+++ Information provided +++

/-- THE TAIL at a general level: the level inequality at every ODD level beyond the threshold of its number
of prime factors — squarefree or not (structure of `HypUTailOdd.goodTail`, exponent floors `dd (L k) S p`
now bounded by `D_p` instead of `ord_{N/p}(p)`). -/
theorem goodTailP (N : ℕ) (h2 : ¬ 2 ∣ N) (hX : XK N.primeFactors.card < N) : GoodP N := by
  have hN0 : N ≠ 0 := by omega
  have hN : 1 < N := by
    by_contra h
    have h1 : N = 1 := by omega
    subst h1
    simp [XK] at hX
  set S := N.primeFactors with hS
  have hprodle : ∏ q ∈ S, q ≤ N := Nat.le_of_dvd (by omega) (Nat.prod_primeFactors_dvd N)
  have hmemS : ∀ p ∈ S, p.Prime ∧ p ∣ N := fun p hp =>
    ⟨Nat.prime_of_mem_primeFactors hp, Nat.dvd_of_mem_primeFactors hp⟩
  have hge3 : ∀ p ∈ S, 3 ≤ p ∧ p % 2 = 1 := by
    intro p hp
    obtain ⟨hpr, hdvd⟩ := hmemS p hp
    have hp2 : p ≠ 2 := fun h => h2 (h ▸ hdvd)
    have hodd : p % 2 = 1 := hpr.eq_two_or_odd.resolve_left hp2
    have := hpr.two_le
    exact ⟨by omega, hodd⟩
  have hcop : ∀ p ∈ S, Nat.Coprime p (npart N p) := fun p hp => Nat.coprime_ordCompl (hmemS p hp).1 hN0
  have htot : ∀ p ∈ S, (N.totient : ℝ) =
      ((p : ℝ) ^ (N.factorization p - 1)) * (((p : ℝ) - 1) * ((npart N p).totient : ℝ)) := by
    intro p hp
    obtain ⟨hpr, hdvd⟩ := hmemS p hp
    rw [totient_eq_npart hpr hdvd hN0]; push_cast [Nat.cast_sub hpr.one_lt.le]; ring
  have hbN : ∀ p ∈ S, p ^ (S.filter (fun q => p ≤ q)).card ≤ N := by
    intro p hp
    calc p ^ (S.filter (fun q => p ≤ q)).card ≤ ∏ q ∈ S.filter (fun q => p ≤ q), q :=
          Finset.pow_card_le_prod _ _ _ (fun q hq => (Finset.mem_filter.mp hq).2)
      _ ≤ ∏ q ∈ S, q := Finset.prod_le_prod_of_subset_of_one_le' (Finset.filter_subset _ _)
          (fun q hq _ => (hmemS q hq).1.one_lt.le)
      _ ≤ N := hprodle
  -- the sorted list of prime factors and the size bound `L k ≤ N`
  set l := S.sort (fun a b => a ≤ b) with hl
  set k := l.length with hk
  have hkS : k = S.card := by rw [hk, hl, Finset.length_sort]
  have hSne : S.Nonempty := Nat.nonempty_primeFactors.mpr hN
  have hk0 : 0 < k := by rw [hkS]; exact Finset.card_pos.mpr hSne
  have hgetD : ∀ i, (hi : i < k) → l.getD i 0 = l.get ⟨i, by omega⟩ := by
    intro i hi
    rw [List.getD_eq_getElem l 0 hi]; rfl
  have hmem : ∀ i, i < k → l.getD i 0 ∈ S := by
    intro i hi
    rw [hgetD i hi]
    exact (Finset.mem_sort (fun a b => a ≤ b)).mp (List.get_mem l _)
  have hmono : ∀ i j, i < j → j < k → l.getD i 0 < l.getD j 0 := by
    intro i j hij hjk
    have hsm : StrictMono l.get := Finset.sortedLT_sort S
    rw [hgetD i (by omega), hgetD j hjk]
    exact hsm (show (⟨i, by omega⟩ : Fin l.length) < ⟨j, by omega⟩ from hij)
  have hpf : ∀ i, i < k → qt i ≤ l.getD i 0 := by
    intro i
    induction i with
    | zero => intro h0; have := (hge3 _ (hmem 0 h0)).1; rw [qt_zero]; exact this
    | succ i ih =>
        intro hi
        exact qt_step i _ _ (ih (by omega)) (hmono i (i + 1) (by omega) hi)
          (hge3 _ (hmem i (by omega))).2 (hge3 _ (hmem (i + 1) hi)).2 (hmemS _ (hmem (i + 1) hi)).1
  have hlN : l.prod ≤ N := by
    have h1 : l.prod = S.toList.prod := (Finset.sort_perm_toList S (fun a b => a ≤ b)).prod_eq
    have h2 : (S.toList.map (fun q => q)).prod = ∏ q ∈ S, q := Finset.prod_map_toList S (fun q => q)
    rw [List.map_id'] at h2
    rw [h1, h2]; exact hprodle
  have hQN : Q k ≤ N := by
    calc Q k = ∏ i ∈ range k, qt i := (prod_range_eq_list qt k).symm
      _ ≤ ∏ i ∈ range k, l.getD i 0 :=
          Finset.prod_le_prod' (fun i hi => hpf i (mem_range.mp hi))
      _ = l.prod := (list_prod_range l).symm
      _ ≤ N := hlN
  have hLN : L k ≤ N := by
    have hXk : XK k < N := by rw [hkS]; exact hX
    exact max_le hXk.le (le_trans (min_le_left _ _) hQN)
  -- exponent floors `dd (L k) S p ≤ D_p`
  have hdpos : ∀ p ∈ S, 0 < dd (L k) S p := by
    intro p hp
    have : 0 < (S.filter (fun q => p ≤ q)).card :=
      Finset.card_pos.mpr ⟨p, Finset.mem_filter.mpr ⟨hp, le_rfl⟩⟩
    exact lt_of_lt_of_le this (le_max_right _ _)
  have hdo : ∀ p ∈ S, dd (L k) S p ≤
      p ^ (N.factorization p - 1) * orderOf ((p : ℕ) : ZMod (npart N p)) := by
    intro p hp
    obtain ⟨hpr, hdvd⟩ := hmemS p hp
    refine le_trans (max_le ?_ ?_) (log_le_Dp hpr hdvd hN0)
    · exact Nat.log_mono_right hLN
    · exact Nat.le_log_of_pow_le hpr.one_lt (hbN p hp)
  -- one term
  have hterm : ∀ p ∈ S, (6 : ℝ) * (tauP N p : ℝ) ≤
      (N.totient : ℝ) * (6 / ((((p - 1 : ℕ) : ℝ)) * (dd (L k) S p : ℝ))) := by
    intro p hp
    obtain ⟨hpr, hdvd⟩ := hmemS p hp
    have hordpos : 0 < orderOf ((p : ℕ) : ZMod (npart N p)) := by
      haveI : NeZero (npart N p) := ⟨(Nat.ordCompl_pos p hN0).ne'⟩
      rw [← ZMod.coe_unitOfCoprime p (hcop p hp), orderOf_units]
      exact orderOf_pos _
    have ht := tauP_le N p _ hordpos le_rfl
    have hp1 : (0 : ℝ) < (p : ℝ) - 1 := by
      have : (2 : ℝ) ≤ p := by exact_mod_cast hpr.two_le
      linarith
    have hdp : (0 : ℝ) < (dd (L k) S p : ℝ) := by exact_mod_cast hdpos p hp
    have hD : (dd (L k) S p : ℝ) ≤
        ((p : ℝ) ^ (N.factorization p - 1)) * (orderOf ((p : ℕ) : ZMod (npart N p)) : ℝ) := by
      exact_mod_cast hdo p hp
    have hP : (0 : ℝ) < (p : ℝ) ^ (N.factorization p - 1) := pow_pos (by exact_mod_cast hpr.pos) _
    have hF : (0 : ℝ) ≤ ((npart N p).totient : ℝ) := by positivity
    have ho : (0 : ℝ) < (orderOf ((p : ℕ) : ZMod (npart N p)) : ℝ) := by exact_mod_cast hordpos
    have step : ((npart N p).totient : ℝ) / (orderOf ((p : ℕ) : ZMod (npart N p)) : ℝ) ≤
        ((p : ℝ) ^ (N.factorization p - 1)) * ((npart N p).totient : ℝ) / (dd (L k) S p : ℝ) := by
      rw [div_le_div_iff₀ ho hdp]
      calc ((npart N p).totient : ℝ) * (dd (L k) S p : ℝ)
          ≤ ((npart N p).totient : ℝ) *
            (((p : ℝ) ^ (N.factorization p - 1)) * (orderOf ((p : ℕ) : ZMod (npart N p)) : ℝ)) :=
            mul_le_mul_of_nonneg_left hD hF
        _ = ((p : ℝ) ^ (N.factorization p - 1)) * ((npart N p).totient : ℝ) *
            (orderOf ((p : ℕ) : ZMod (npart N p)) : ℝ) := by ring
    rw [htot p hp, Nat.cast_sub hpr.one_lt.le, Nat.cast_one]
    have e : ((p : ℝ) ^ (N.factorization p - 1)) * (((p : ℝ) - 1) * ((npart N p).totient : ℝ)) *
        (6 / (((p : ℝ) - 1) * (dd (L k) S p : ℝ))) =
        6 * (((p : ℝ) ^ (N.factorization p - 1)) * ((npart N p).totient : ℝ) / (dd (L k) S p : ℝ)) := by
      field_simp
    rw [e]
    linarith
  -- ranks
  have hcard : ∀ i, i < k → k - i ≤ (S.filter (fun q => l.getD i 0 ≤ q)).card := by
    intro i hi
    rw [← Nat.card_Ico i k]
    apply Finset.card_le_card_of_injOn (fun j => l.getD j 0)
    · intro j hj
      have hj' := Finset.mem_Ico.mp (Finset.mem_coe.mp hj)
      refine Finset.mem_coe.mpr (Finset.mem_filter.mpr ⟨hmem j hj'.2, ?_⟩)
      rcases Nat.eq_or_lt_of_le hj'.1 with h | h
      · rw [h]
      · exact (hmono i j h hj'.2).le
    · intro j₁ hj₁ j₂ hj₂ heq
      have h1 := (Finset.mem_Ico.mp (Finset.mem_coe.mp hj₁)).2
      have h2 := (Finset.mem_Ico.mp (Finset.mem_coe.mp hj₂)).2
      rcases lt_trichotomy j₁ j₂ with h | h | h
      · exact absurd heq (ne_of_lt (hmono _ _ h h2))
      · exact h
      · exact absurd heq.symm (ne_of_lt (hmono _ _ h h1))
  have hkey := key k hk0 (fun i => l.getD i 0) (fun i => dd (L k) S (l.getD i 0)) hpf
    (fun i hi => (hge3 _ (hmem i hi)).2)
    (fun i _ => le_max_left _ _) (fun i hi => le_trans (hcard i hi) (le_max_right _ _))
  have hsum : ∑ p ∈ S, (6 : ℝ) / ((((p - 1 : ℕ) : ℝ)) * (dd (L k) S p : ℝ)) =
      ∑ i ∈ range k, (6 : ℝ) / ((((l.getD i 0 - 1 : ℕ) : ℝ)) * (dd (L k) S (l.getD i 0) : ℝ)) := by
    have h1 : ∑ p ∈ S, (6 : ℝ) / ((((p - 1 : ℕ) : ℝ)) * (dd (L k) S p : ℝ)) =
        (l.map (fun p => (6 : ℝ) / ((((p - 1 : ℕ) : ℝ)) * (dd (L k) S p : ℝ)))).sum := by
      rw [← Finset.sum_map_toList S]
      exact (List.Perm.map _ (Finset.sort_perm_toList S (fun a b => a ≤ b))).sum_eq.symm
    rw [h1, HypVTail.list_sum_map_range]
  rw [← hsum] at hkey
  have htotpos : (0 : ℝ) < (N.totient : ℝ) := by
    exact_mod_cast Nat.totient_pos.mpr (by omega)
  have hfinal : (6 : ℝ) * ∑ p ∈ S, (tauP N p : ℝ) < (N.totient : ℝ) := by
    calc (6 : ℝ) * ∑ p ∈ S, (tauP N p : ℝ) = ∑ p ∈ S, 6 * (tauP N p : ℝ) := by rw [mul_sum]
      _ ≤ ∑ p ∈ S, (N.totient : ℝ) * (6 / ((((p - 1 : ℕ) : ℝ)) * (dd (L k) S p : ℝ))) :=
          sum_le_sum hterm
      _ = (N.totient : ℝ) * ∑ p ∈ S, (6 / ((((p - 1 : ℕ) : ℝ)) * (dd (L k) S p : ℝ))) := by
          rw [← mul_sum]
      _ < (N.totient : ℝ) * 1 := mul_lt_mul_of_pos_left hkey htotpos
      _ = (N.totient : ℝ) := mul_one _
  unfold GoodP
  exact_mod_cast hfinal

+++
+++ Information provided +++

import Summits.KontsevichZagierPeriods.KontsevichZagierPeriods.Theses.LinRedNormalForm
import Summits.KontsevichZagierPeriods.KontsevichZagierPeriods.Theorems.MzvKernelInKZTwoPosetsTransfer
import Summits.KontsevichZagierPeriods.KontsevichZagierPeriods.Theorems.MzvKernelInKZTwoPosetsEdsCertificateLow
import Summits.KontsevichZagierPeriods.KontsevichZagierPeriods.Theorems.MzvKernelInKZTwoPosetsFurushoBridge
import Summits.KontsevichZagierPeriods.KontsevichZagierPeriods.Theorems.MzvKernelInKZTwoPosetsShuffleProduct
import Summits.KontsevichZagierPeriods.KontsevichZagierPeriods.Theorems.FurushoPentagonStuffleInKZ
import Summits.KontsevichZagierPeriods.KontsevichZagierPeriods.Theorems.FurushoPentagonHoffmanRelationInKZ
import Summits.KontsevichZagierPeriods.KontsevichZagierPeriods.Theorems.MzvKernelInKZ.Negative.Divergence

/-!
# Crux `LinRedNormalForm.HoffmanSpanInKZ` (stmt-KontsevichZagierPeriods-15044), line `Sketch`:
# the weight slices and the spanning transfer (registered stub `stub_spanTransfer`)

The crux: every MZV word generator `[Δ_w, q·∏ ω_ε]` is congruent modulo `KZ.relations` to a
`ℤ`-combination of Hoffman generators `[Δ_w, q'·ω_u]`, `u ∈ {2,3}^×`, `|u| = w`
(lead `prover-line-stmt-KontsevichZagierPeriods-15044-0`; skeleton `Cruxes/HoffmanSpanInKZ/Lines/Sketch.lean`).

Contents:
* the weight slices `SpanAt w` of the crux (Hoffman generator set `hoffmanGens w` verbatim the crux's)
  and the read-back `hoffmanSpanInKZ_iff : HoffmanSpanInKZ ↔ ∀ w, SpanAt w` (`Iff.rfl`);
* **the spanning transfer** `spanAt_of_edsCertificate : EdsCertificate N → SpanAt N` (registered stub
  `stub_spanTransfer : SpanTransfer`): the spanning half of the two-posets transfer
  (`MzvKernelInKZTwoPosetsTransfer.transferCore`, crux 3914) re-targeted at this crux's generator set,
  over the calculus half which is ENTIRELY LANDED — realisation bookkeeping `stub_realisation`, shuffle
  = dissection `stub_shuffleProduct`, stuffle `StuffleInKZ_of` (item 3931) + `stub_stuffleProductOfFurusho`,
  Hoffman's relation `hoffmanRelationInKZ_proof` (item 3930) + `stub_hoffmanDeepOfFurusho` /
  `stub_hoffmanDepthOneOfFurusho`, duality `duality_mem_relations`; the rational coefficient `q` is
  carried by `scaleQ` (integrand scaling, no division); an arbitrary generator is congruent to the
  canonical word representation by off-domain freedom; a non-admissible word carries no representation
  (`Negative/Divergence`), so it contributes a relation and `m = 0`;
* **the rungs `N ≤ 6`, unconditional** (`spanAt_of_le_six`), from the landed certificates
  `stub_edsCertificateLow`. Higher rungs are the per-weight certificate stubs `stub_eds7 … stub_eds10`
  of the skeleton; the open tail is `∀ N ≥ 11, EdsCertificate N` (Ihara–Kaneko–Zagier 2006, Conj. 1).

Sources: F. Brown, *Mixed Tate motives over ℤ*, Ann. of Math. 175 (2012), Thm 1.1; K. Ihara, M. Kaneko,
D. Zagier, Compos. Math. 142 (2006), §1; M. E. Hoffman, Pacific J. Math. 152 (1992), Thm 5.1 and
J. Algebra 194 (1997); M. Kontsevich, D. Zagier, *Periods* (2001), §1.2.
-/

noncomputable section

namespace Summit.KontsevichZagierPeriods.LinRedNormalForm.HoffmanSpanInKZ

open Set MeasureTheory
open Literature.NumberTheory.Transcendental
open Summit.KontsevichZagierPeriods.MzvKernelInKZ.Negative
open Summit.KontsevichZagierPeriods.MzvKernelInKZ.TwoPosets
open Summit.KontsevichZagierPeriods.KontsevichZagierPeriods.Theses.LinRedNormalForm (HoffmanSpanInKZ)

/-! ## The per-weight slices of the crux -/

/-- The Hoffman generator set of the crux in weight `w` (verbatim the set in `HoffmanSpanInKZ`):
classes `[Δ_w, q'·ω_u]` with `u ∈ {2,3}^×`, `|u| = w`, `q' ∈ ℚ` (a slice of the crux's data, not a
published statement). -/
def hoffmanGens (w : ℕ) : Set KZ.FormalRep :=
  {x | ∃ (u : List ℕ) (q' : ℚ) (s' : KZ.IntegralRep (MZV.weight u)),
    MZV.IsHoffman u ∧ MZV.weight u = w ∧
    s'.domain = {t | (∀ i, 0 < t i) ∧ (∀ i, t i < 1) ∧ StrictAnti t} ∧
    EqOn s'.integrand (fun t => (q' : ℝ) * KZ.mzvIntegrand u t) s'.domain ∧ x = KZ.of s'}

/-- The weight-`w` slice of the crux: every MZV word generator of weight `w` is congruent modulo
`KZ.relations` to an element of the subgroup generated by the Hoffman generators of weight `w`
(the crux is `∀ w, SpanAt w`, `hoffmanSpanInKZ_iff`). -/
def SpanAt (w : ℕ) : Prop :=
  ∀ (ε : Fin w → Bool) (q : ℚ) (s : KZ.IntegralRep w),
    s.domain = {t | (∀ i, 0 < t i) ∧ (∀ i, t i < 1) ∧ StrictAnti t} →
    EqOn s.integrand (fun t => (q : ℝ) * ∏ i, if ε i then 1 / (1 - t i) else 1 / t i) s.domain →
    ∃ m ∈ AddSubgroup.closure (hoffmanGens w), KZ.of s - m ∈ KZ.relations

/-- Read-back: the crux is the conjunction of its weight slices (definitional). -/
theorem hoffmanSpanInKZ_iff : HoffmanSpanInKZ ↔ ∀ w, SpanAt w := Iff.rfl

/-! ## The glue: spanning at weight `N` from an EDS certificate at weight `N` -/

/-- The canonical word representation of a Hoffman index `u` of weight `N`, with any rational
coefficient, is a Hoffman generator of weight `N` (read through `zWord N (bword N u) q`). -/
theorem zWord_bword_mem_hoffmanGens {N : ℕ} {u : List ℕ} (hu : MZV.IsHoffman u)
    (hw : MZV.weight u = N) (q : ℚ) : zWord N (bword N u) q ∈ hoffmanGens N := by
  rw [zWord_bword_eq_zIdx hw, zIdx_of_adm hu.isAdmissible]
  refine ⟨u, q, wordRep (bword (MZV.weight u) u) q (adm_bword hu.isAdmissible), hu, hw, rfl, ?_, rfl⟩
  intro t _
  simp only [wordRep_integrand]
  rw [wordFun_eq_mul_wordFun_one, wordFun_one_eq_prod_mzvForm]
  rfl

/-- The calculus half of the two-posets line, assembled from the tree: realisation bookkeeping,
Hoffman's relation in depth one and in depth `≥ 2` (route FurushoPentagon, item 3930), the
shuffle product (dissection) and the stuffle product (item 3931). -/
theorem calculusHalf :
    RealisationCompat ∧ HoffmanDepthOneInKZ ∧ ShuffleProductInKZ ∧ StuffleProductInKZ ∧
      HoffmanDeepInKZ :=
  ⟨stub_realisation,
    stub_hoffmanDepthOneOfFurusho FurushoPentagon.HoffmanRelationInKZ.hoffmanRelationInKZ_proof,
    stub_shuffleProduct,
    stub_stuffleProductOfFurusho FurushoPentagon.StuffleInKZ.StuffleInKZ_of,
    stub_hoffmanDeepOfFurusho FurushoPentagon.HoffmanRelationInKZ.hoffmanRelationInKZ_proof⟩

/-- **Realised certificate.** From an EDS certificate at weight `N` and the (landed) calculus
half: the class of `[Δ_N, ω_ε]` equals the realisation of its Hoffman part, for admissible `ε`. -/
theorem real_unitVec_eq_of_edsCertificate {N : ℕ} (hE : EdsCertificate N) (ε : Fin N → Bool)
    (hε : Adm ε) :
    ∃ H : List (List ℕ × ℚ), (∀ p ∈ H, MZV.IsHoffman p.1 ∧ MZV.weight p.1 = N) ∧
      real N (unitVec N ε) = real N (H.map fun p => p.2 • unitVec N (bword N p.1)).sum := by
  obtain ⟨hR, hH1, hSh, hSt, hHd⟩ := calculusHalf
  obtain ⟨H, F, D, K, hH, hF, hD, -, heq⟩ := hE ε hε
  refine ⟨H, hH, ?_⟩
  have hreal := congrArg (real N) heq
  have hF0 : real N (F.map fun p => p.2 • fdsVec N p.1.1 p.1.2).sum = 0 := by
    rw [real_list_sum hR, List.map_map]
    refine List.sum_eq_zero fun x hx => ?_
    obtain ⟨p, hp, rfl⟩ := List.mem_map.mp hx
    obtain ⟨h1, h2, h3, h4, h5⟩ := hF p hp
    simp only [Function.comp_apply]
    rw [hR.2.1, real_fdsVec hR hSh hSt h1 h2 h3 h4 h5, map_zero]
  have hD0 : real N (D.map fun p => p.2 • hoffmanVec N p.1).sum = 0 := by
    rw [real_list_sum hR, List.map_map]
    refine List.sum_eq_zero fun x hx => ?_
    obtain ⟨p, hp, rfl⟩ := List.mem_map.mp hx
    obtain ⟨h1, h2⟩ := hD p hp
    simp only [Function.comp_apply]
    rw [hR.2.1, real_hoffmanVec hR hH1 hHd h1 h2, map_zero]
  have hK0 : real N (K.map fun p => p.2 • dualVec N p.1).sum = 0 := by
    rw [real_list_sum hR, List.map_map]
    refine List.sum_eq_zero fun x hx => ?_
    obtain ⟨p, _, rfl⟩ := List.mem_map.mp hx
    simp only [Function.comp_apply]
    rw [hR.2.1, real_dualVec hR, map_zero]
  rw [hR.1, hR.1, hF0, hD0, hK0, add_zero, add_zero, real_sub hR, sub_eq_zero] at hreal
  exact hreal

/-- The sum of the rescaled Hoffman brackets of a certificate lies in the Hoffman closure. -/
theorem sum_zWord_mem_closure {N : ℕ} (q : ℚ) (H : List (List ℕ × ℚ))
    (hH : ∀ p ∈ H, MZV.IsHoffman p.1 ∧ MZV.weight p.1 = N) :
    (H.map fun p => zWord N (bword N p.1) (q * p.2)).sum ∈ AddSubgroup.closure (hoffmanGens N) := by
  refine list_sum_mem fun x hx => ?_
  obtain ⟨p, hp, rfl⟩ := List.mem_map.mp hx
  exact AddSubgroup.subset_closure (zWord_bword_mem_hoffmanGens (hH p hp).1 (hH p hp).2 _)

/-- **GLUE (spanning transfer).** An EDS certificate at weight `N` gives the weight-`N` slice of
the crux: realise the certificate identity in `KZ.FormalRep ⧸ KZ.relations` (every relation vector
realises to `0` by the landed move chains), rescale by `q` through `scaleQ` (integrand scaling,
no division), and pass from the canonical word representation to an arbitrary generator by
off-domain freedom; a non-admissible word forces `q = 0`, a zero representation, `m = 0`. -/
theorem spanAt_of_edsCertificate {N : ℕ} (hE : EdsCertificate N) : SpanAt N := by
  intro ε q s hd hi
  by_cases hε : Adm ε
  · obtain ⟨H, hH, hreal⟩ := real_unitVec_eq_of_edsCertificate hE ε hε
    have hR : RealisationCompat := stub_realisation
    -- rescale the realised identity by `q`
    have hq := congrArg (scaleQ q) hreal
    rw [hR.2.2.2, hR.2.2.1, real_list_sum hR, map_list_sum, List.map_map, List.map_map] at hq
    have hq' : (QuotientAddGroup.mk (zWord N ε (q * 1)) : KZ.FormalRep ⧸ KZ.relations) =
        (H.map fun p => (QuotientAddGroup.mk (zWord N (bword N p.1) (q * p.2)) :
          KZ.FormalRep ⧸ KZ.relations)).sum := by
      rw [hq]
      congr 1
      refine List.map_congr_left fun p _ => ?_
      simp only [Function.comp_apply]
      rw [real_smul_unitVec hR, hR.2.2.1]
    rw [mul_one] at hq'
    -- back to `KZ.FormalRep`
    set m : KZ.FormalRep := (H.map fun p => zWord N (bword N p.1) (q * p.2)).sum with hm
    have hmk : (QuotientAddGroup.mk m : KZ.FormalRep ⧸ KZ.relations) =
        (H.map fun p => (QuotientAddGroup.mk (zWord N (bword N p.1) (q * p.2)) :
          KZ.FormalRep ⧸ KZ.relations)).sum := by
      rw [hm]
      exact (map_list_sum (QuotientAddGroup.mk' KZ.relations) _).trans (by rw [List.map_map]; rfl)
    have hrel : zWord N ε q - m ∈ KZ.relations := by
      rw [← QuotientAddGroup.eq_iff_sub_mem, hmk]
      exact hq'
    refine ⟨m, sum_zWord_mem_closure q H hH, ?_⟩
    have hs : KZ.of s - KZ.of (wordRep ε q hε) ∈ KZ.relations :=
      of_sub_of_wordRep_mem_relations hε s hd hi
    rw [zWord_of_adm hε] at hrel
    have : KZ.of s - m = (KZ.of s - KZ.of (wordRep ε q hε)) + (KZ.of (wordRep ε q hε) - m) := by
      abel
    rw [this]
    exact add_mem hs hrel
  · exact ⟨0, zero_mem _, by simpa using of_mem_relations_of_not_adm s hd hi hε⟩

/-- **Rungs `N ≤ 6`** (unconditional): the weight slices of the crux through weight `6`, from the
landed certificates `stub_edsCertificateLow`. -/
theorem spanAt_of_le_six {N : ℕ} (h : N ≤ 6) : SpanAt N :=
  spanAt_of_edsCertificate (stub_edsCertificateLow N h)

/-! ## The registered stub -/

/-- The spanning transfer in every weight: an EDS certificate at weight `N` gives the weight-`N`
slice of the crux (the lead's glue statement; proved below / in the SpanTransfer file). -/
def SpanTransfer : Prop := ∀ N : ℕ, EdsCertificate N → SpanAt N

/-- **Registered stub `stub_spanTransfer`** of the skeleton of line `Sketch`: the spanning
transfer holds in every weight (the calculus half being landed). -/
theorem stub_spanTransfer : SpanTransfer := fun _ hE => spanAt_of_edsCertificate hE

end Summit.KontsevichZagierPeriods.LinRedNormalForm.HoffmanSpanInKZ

+++

■ Problem requirements ■
Wherever the string "hcard" occurs in the data, copy the line that holds it.

■ Answer box ■
  have hcard : ∀ i, i < k → k - i ≤ (S.filter (fun q => l.getD i 0 ≤ q)).card := by
    (fun i _ => le_max_left _ _) (fun i hi => le_trans (hcard i hi) (le_max_right _ _))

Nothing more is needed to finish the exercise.